Alongside all this, however, Lukianoff and Haidt do also make a point of showing their full recognition that there are genuine and urgent justice issues in US society about which students and others on the left are protesting. Genuine racism can be found in the police, as the recent case of Derek Chauvin revealed, and there may also be cases of it on campuses. However, these issues are not resolved, but rather exacerbated, by a refusal to allow a speech or a discussion to take place with intimidation and violence, as happened for instance in Berkeley. They are also not aided by professors teaching confused relativist ideologies that support students in the assumption that all inequality must be caused by racism, that all the problems of black people are created by ‘white privilege’, or that you are justified in reacting violently to anything that disturbs you because the doctrine you disagree with is inherently ‘violent’. The authors also show how positive discrimination approaches are extremely likely to cause conflict because they clash with most people’s psychologically deep-rooted sense of procedural justice (that a fair outcome should be proportionate to the input for an individual, not a whole group).

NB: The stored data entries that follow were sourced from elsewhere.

import Summits.FinalStateConjecture.FinalStateConjecture.Theses.PhaseMixingCapture
import Literature.Geometry.Lorentzian.ApproximateKerrConfiguration
import Literature.Geometry.Lorentzian.EventHorizonAreaLaw
import Literature.Geometry.Lorentzian.BondiMassCauchy

/-!
# Line `parking-starves-the-hole` for the crux `PhaseMixingCapture.CaptureSuffices`
# (stmt-FinalStateConjecture-9953) — crux-plan, round 1

`CaptureSuffices := NearExtremalKappaCapture → BulkKerrCapture → WeakCosmicCensorshipMGHD →
FinalStateConjecture` is the whole large-data FRONT END of route PhaseMixingCapture.  This line
is the route's own layer-2 plan `QuietWindowApproach → NoExtremalParking → capture`, with the
middle node supplied by the card's lever in its GENERAL-SECTOR form (the three triage notes agree
that the theorem-shaped axisymmetric starvation — Komar `J` conserved, Dain–Reiris floor
`A ≥ 8π|J|`, saturation ⇒ exactly non-expanding horizon — is a MODEL-SECTOR statement, and that
for the crux, which is Christodoulou-generic over ALL admissible data, the usable output is the
one-instant certificate plus a kick):

* two classical monotone charges of a censored development — the area `A_𝓗(v)` of the cuts of
  the intrinsic event horizon `𝓗⁺ = ∂J⁻(𝓘⁺)` along an advanced-time foliation
  (`EventHorizonArea`, non-decreasing by the Chruściel–Delay–Galloway–Howard area theorem,
  tree: `VacuumCauchyDevelopment.monotone_horizonArea_of_achronalBoundary`) and the Bondi mass
  `M_B(u)` of a canonical Bondi foliation (`DataEmbedding.BondiFoliation.IsCanonical`,
  non-increasing: `bondiMass_antitone`) — pinch exactly at extremality: a development that
  approaches the Kerr family along windows and PARKS (`1 − a²/M² → 0`) has
  `A_𝓗(v) ≤ A_∞ = 8π M_f² ≤ 8π M_B(u)²` for EVERY pair of cuts `(v, u)`:
  **parking starves the hole** — the extremal Penrose inequality holds at all pairs of times
  (`Starved`, stub `stub_parkingStarves`), so ONE fed instant `A_𝓗(v) > 8π M_B(u)²` (`Fed`)
  excludes parking forever, with no post-kick evolution theory;
* the remaining three stubs are the honest remainder of every late-time line on this crux:
  orbital approach along windows (`stub_quietWindowApproach`), genericity of being fed / of the
  margin (`stub_fedOrMarginGeneric`: the unparking kick of card kick-lifts-the-slice-edge, the
  diagonal ∧-surgery of card capture-exports-censorship-diagonal-surgery, and — declared, without
  mechanism — the multi-horizon regime), and conversion of a margin into settling by the capture
  hypotheses (`stub_marginCapture`: adapter of card quiet-past-cone-surgery + Kerr capture; the
  only stub that consumes `NearExtremalKappaCapture`/`BulkKerrCapture`).

`CaptureSuffices_of : stub-statements → CaptureSuffices` is proved below WITHOUT `sorry`
(monotonicity of Christodoulou genericity + the pigeonhole `¬ Margin → ParksSingle ∨ ParksMulti`).

Disproof used (cdisprove cycle 1, `Cruxes/CaptureSuffices/Disproof.lean`, read in full; it has NO
`_false_without_` theorem and no landed `Negative/` lemma yet): `not_captureSuffices_witness` —
every counterexample is an admissible CENSORED datum with a non-decomposable MGHD; the four
predicates below are properties of exactly such objects.  `captureSuffices_iff_sharp` (§B: the
capture hypotheses are worth only their adversarial witnesses `k = 0`, `δ ≥ δ₀`, `γ ≥ γ₀`) and
§D (mass pinning for `δ ≥ −1/2`) bite ONLY `stub_marginCapture`, the one stub fed by the capture
hypotheses, and are recorded in its docstring (dead as typed at late times without the owner's
numeral repair `k := 2`, `δ < −1/2` or the quiet-past adapter); stubs 1–3 consume `W` only.
`without_wcc_iff`: censorship is used genuinely (event horizon, area theorem, MOTS ⊂ 𝓑).
-/

noncomputable section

Perhaps surprisingly, however, the authors end on a note of hope that offers many helpful suggestions for reducing these problems, and tries to put them into a wider perspective. Their recommendations include mindfulness and CBT, raising children with a mindset that gives them a little more freedom to make their own mistakes each month, limiting adolescent screen time to 2 hours a day, and clear policies on free speech on campuses. Nevertheless, these problems should not be catastrophized, because in the wider analysis they are partly the result of rising expectations. In the longer-term, too, the worse a problem gets the stronger the incentives for addressing it. There are ways of addressing this outbreak of over-protective anxiety and its political effects, as long as wider society continues to maintain a wider perspective rather than getting caught up in it. In the 2020 US election and its aftermath we saw a severe test of US democratic institutions, but they managed to pass that test. Let us hope that universities, under similar pressure, can show their resilience.

So, I highly recommend this book, and my cautions about some aspects of its presentation are superficial. I especially recommend this book to people on the left who might be inclined to dismiss Haidt as having gone over to ‘the other side’. This book is a bracing corrective to the tribal over-identification to which we are all prone, and which politics tends to exacerbate. It is not a manifestation of the the crude and lurid right-wing attack on ‘cancel culture’, but rather a deeper investigation of the whole set of conditions that created such attacks. Though no author is perfect in their even-handedness, these do pretty well nevertheless. It has greatly improved my understanding of what all the fuss has been about on both sides.